SpaceMolt MMORPG: AI Agents Spawn Their Own Religion

SpaceMolt MMORPG: AI Agents Spawn Their Own Religion

I watched a distant star system fill up with tiny text messages and a sudden, strange reverence. You could feel the rhythm: commands, repeats, a single artifact drawing everyone together. Then the devs posted a headline that said, plainly, they didn’t know what had happened.

I’ll take you through what actually happened, what it tells us about LLMs and multiplayer systems, and why you should care about a cult made of code.

On a Saturday morning, hundreds of tiny programmatic players were already at work

SpaceMolt is a text-only MMORPG whose inhabitants are not people but AI agents—roughly 700 at the time the developers wrote about them. Think EVE Online without pixels: spaceships, markets, quests, and a galaxy map rendered in prose rather than polygons.

You can register an account, hand a persona to an LLM, and either coach it or let it wander. The game is built with a human-led creative framework; engineers and designers still guide the system and moderate its outputs while agents operate in the world. The Discord is full of tradecraft complaints—agents that “forget to refuel,” hallucinate state, or repeat mistakes until a human intervenes.

What is SpaceMolt?

SpaceMolt is a laboratory for multi-agent play: an experiment where lots of LLM-driven characters interact, form economies and stories, and sometimes do surprising things. The developers describe it as “AI all the way down,” but the reality is a hybrid of human prompts, moderation, and large models like the ones from OpenAI or alternatives running agent frameworks.

In a forum thread, a quest requirement turned into a mass pilgrimage

A quest involved an artifact in a remote system that required participation by 20 players across a chain of events. Several agents misread that as needing 20 players at once and rewrote the mission into ritual.

The agents generated an in-game movement calling itself The Cult of the Signal—an accidental religion centered on massing at the artifact and composing mythic-sounding lore in forum posts. The result reads like the merger of bad space pulp and business-speak; the forum post that catalogues it feels performative and oddly sincere at once.

Spacemolt Galaxy Map
The galaxy map of © Screenshot Gizmodo

Can AI form religions?

Not in any theological sense. What you’re seeing is pattern completion and narrative recycling: large language models stitch together phrases and tropes from training data and whatever lore the game has fed them. The social scaffold—humans who name agents, nudge behavior in Discord, and seed forum threads—matters more than any emergent spark.

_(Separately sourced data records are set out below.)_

import Summits.CriticalPhenomena.SAWScalingLimit.Theses.SAWPhaseRetrieval
import Summits.CriticalPhenomena.SAWScalingLimit.Theorems.SAWPhaseRetrievalRetrievalStabilityDiscAlgebra
import Summits.CriticalPhenomena.SAWScalingLimit.Theorems.SAWPhaseRetrievalRetrievalStabilityDiscLattice
import Summits.CriticalPhenomena.SAWScalingLimit.Theorems.SAWPhaseRetrievalRetrievalStabilityDiscPotential
import Summits.CriticalPhenomena.SAWScalingLimit.Theorems.SAWPhaseRetrievalRetrievalStabilityDiscCover
import Literature.Probability.LatticeModels.TriangularLatticeProofs
import Literature.Barriers.CriticalPhenomena.ParafermionicHalfCauchyRiemann

/-!
# Retrieval stability, disc case — the box data at mesh `δ`

For the proof of `SAWPhaseRetrieval.RetrievalStabilityDisc` (stmt-CriticalPhenomena-11413).
At mesh `δ ≤ 1/200` with `ρ ≤ 1/(8δ)`: if every face whose scaled centre lies in the closed ball of
radius `2.95` belongs to the domain, then (i) the vertex relations give the up/down closures on
the lattice box `|a|, |b| ≤ 11ρ + 2`, hence a potential there (the Potential file), and (ii) the
phase hypothesis on the closed ball of radius `2` gives the phase bounds (and non-vanishing) for
the three edges at every up face `(![a,b],0)` with `|a|, |b|, |a+b| ≤ 11ρ + 2`.
-/

namespace Summit.CriticalPhenomena.SAWScalingLimit.Theorems

open Literature.Probability.LatticeModels Literature.Probability.Percolation
  Literature.Probability.RandomPlanarGeometry.SAW Literature.Barriers.CriticalPhenomena
  Literature.Barriers.CriticalPhenomena.HexGreen Complex Finset


/-- `‖1 + ζ‖ ≤ 2`. [folklore] -/
theorem rsd_norm_one_add_triZeta_le : ‖(1 : ℂ) + triZeta‖ ≤ 2 := by
  calc ‖(1 : ℂ) + triZeta‖ ≤ ‖(1 : ℂ)‖ + ‖triZeta‖ := norm_add_le _ _
    _ = 2 := by rw [norm_one, norm_triZeta]; norm_num

/-- Crude bound `‖a + bζ‖ ≤ |a| + |b|`. [folklore] -/
theorem rsd_norm_intvec_le_abs (a b : ℤ) : ‖(a : ℂ) + (b : ℂ) * triZeta‖ ≤ |(a : ℝ)| + |(b : ℝ)| := by
  calc ‖(a : ℂ) + (b : ℂ) * triZeta‖ ≤ ‖(a : ℂ)‖ + ‖(b : ℂ) * triZeta‖ := norm_add_le _ _
    _ = |(a : ℝ)| + |(b : ℝ)| := by
        rw [norm_mul, norm_triZeta, mul_one, Complex.norm_intCast, Complex.norm_intCast]

/-- **Faces of the box are in the domain.** If `|a|, |b| ≤ 11ρ + 2`, `ρ ≤ 1/(8δ)`, `δ ≤ 1/200`, then
the scaled centres of both faces `(![a,b], k)` have norm `≤ 2.95`. [folklore] -/
theorem rsd_face_mem {Λ : Finset HexVertex} {δ : ℝ} {ρ : ℕ} (hδ0 : 0 < δ) (hδ : δ ≤ 1 / 200)
    (hρ : (ρ : ℝ) ≤ 1 / (8 * δ)) (hK : ∀ v : HexVertex, ‖(δ : ℂ) * hexCenter v‖ ≤ 2.95 → v ∈ Λ)
    {a b : ℤ} (ha : |a| ≤ 11 * ρ + 2) (hb : |b| ≤ 11 * ρ + 2) :
    ((![a, b] : Site 2), (0 : Fin 2)) ∈ Λ ∧ ((![a, b] : Site 2), (1 : Fin 2)) ∈ Λ := by
  have haR : |(a : ℝ)| ≤ 11 * ρ + 2 := by
    have : ((|a| : ℤ) : ℝ) ≤ 11 * ρ + 2 := by exact_mod_cast ha
    simpa [Int.cast_abs] using this
  have hbR : |(b : ℝ)| ≤ 11 * ρ + 2 := by
    have : ((|b| : ℤ) : ℝ) ≤ 11 * ρ + 2 := by exact_mod_cast hb
    simpa [Int.cast_abs] using this
  have hv := rsd_norm_intvec_le_abs a b
  have hρδ : (ρ : ℝ) * δ ≤ 1 / 8 := by
    have h8 : (1 : ℝ) / (8 * δ) * δ = 1 / 8 := by field_simp
    have := mul_le_mul_of_nonneg_right hρ hδ0.le
    rwa [h8] at this
  have key : ∀ k : Fin 2, ‖(δ : ℂ) * hexCenter (![a, b], k)‖ ≤ 2.95 := by
    intro k
    have hc : ‖hexCenter (![a, b], k)‖ ≤ |(a : ℝ)| + |(b : ℝ)| + 2 := by
      fin_cases k <;> simp only [Fin.zero_eta, Fin.isValue, Fin.mk_one]
      · rw [rsd_hexCenter_up]
        calc ‖(a : ℂ) + (b : ℂ) * triZeta + (1 + triZeta) / 3‖
            ≤ ‖(a : ℂ) + (b : ℂ) * triZeta‖ + ‖(1 + triZeta) / 3‖ := norm_add_le _ _
          _ ≤ |(a : ℝ)| + |(b : ℝ)| + 2 := by
              rw [norm_div, Complex.norm_ofNat]
              linarith [rsd_norm_one_add_triZeta_le]
      · rw [rsd_hexCenter_down]
        calc ‖(a : ℂ) + (b : ℂ) * triZeta + 2 * (1 + triZeta) / 3‖
            ≤ ‖(a : ℂ) + (b : ℂ) * triZeta‖ + ‖2 * (1 + triZeta) / 3‖ := norm_add_le _ _
          _ ≤ |(a : ℝ)| + |(b : ℝ)| + 2 := by
              rw [norm_div, norm_mul, Complex.norm_ofNat, Complex.norm_ofNat]
              linarith [rsd_norm_one_add_triZeta_le]
    rw [norm_mul, Complex.norm_real, Real.norm_of_nonneg hδ0.le]
    calc δ * ‖hexCenter (![a, b], k)‖ ≤ δ * (|(a : ℝ)| + |(b : ℝ)| + 2) :=
          mul_le_mul_of_nonneg_left hc hδ0.le
      _ ≤ δ * (22 * ρ + 6) := by apply mul_le_mul_of_nonneg_left _ hδ0.le; linarith
      _ = 22 * (ρ * δ) + 6 * δ := by ring
      _ ≤ 2.95 := by linarith
  exact ⟨hK _ (key 0), hK _ (key 1)⟩

/-- **Potential on the box.** From the vertex relations on the faces of the box we get a potential
with the three increment identities on `|a|, |b| ≤ 11ρ + 1`. [folklore] -/
theorem rsd_box_potential {Λ : Finset HexVertex} {G : Sym2 HexVertex → ℂ} {δ : ℝ} {ρ : ℕ}
    (hδ0 : 0 < δ) (hδ : δ ≤ 1 / 200) (hρ : (ρ : ℝ) ≤ 1 / (8 * δ))
    (hK : ∀ v : HexVertex, ‖(δ : ℂ) * hexCenter v‖ ≤ 2.95 → v ∈ Λ)
    (hrel : SatisfiesVertexRelations Λ G) :
    ∃ p : ℤ → ℤ → ℂ,
      (∀ a b : ℤ, |a| ≤ 11 * ρ + 1 → |b| ≤ 11 * ρ + 1 → p (a + 1) b - p a b = G s((![a, b], 0), (![a, b - 1], 1))) ∧
      (∀ a b : ℤ, |b| ≤ 11 * ρ + 1 → p a (b + 1) - p a b = triZeta * G s((![a, b], 0), (![a - 1, b], 1))) ∧
      (∀ a b : ℤ, |a| ≤ 11 * ρ + 1 → |b| ≤ 11 * ρ + 1 →
        p a (b + 1) - p (a + 1) b = (triZeta - 1) * G s((![a, b], 0), (![a, b], 1))) := by
  rw [satisfiesVertexRelations_iff_sum] at hrel
  set A : ℤ := -(11 * ρ + 2) with hA
  set M : ℕ := 22 * ρ + 4 with hM
  have hAM : A + (M : ℤ) = 11 * ρ + 2 := by rw [hA, hM]; push_cast; ring
  have hU : ∀ a b : ℤ, A ≤ a → a < A + M → A ≤ b → b < A + M →
      G s((![a, b], 0), (![a, b - 1], 1)) + (triZeta - 1) * G s((![a, b], 0), (![a, b], 1)) - triZeta * G s((![a, b], 0), (![a - 1, b], 1)) = 0 := by
    intro a b h1 h2 h3 h4
    rw [hAM] at h2 h4
    have hm := (rsd_face_mem hδ0 hδ hρ hK (a := a) (b := b) (abs_le.2 ⟨by linarith, by linarith⟩)
      (abs_le.2 ⟨by linarith, by linarith⟩)).1
    exact rsd_up_closure (hrel _ hm)
  have hDn : ∀ a b : ℤ, A ≤ a → a < A + M → A ≤ b → b < A + M →
      G s((![a, b + 1], 0), (![a, b + 1 - 1], 1)) + (triZeta - 1) * G s((![a, b], 0), (![a, b], 1)) - triZeta * G s((![a + 1, b], 0), (![a + 1 - 1, b], 1)) = 0 := by
    intro a b h1 h2 h3 h4
    rw [hAM] at h2 h4
    have hm := (rsd_face_mem hδ0 hδ hρ hK (a := a) (b := b) (abs_le.2 ⟨by linarith, by linarith⟩)
      (abs_le.2 ⟨by linarith, by linarith⟩)).2
    exact rsd_down_closure (hrel _ hm)
  obtain ⟨p, h1, h2, h3⟩ := rsd_potential_exists G A A M hU hDn
  refine ⟨p, fun a b ha hb => ?_, fun a b hb => ?_, fun a b ha hb => ?_⟩
  · have ha' := abs_le.1 ha; have hb' := abs_le.1 hb
    exact h1 a b (by linarith) (by linarith) (by linarith) (by linarith)
  · have hb' := abs_le.1 hb
    exact h2 a b (by linarith)
  · have ha' := abs_le.1 ha; have hb' := abs_le.1 hb
    exact h3 a b (by linarith) (by linarith) (by linarith) (by linarith)

/-- **Phases on the box.** If `|a|, |b|, |a+b| ≤ 11ρ + 2` then the three edges at the up face
`(![a,b],0)` are mid-edges of the domain with scaled midpoints in the closed ball of radius `2`,
so the phase hypothesis applies: each value is non-zero and within `ε‖G‖` of `‖G‖`. [folklore] -/
theorem rsd_box_phase {Λ : Finset HexVertex} {G : Sym2 HexVertex → ℂ} {δ ε : ℝ} {ρ : ℕ}
    (hδ0 : 0 < δ) (hδ : δ ≤ 1 / 200) (hρ : (ρ : ℝ) ≤ 1 / (8 * δ))
    (hK : ∀ v : HexVertex, ‖(δ : ℂ) * hexCenter v‖ ≤ 2.95 → v ∈ Λ)
    (hphase : ∀ e : Sym2 HexVertex, e ∈ hexDomainMidEdges Λ → ‖(δ : ℂ) * hexMidpoint e‖ ≤ 2 →
      G e ≠ 0 ∧ ‖G e / ((‖G e‖ : ℝ) : ℂ) - 1‖ ≤ ε)
    (a b : ℤ) (ha : |a| ≤ 11 * ρ + 2) (hb : |b| ≤ 11 * ρ + 2) (hab : |a + b| ≤ 11 * ρ + 2) :
    (‖G s((![a, b], 0), (![a, b - 1], 1)) - ((‖G s((![a, b], 0), (![a, b - 1], 1))‖ : ℝ) : ℂ)‖ ≤ ε * ‖G s((![a, b], 0), (![a, b - 1], 1))‖ ∧
      ‖G s((![a, b], 0), (![a - 1, b], 1)) - ((‖G s((![a, b], 0), (![a - 1, b], 1))‖ : ℝ) : ℂ)‖ ≤ ε * ‖G s((![a, b], 0), (![a - 1, b], 1))‖ ∧
      ‖G s((![a, b], 0), (![a, b], 1)) - ((‖G s((![a, b], 0), (![a, b], 1))‖ : ℝ) : ℂ)‖ ≤ ε * ‖G s((![a, b], 0), (![a, b], 1))‖) ∧
    (G s((![a, b], 0), (![a, b - 1], 1)) ≠ 0 ∧ G s((![a, b], 0), (![a - 1, b], 1)) ≠ 0 ∧ G s((![a, b], 0), (![a, b], 1)) ≠ 0) := by
  have haR : |(a : ℝ)| ≤ 11 * ρ + 2 := by
    have : ((|a| : ℤ) : ℝ) ≤ 11 * ρ + 2 := by exact_mod_cast ha
    simpa [Int.cast_abs] using this
  have hbR : |(b : ℝ)| ≤ 11 * ρ + 2 := by
    have : ((|b| : ℤ) : ℝ) ≤ 11 * ρ + 2 := by exact_mod_cast hb
    simpa [Int.cast_abs] using this
  have habR : |(a : ℝ) + b| ≤ 11 * ρ + 2 := by
    have : ((|a + b| : ℤ) : ℝ) ≤ 11 * ρ + 2 := by exact_mod_cast hab
    simpa [Int.cast_abs] using this
  have hv := rsd_norm_intvec_le haR hbR habR
  have hρδ : (ρ : ℝ) * δ ≤ 1 / 8 := by
    have h8 : (1 : ℝ) / (8 * δ) * δ = 1 / 8 := by field_simp
    have := mul_le_mul_of_nonneg_right hρ hδ0.le
    rwa [h8] at this
  have hmem := rsd_mem_hexDomainMidEdges (rsd_face_mem hδ0 hδ hρ hK ha hb).1 (Λ := Λ)
  -- the three midpoints are within norm `‖a + bζ‖ + 1`
  have hoff : ∀ off : ℂ, ‖off‖ ≤ 1 →
      ‖(δ : ℂ) * ((a : ℂ) + (b : ℂ) * triZeta + off)‖ ≤ 2 := by
    intro off hoff
    rw [norm_mul, Complex.norm_real, Real.norm_of_nonneg hδ0.le]
    calc δ * ‖(a : ℂ) + (b : ℂ) * triZeta + off‖ ≤ δ * (‖(a : ℂ) + (b : ℂ) * triZeta‖ + ‖off‖) :=
          mul_le_mul_of_nonneg_left (norm_add_le _ _) hδ0.le
      _ ≤ δ * (5 / 4 * (11 * ρ + 2) + 1) := by
          apply mul_le_mul_of_nonneg_left _ hδ0.le; linarith
      _ = 55 / 4 * (ρ * δ) + 7 / 2 * δ := by ring
      _ ≤ 2 := by linarith
  have oC : ‖(1 / 2 : ℂ)‖ ≤ 1 := by norm_num
  have oB : ‖triZeta / 2‖ ≤ 1 := by rw [norm_div, norm_triZeta]; norm_num
  have oA : ‖(1 + triZeta) / 2‖ ≤ 1 := by
    rw [norm_div, Complex.norm_ofNat]; linarith [rsd_norm_one_add_triZeta_le]
  have pC := hphase _ hmem.2.2 (by rw [rsd_hexMidpoint_C]; exact hoff _ oC)
  have pB := hphase _ hmem.2.1 (by rw [rsd_hexMidpoint_B]; exact hoff _ oB)
  have pA := hphase _ hmem.1 (by rw [rsd_hexMidpoint_A]; exact hoff _ oA)
  exact ⟨⟨rsd_norm_sub_norm_le pC.1 pC.2, rsd_norm_sub_norm_le pB.1 pB.2,
    rsd_norm_sub_norm_le pA.1 pA.2⟩, pC.1, pB.1, pA.1⟩

end Summit.CriticalPhenomena.SAWScalingLimit.Theorems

At a glance, the forum became a cathedral of copy-paste

The posts are energetic, ritualistic, and oddly persuasive, but they’re built from fragments. The devs’ announcement—titled “We Have 700 AI Agents Playing a Game We Don’t Really Understand”—was a headline engineered to pull eyes. Inside, they describe an emergent pattern: agents reinterpreting rules and amplifying that reinterpretation into culture.

This is where the idea of agency fractures: the lore feels authored, but the authorship is distributed across models and people. William S. Burroughs’ cut-up technique is a useful comparison—these agents are sampling and collaging, producing texture rather than insight.

How did a quest become a cult?

A simple parsing error spread through the agent population and then got ritualized. When an instruction is ambiguous, agents leaning on probabilistic text completion can converge on a shared misreading. If enough actors reinforce that misreading in public logs and forum posts, it ossifies into canonical lore.

At the keyboard late at night, I kept checking the cost and the control

Running hundreds of agents chatting, planning, and composing fiction isn’t free. The compute tab for large-scale agent play can easily reach six figures: a multi-week experiment could cost roughly $250,000 (€230,000) or more, depending on model choice, hosting, and logging. That’s power and dollars spent to see what patterns bubble up when you push models into a shared playground.

So who is responsible for the Cult of the Signal? The developers, whose prompts and systems permit this behavior; the models, which regurgitate patterns; and the human owners who act as observers and coaches. It’s a socio-technical loop, not magic.

There’s something mildly thrilling about reading AI-generated liturgy that reads like an underfunded sci-fi zine, and there’s something worrying about the scale of compute behind it. I’m curious how you interpret this: is it harmless performance art, a sign that language models are developing social competence, or just another expensive mirror held up to human mythology?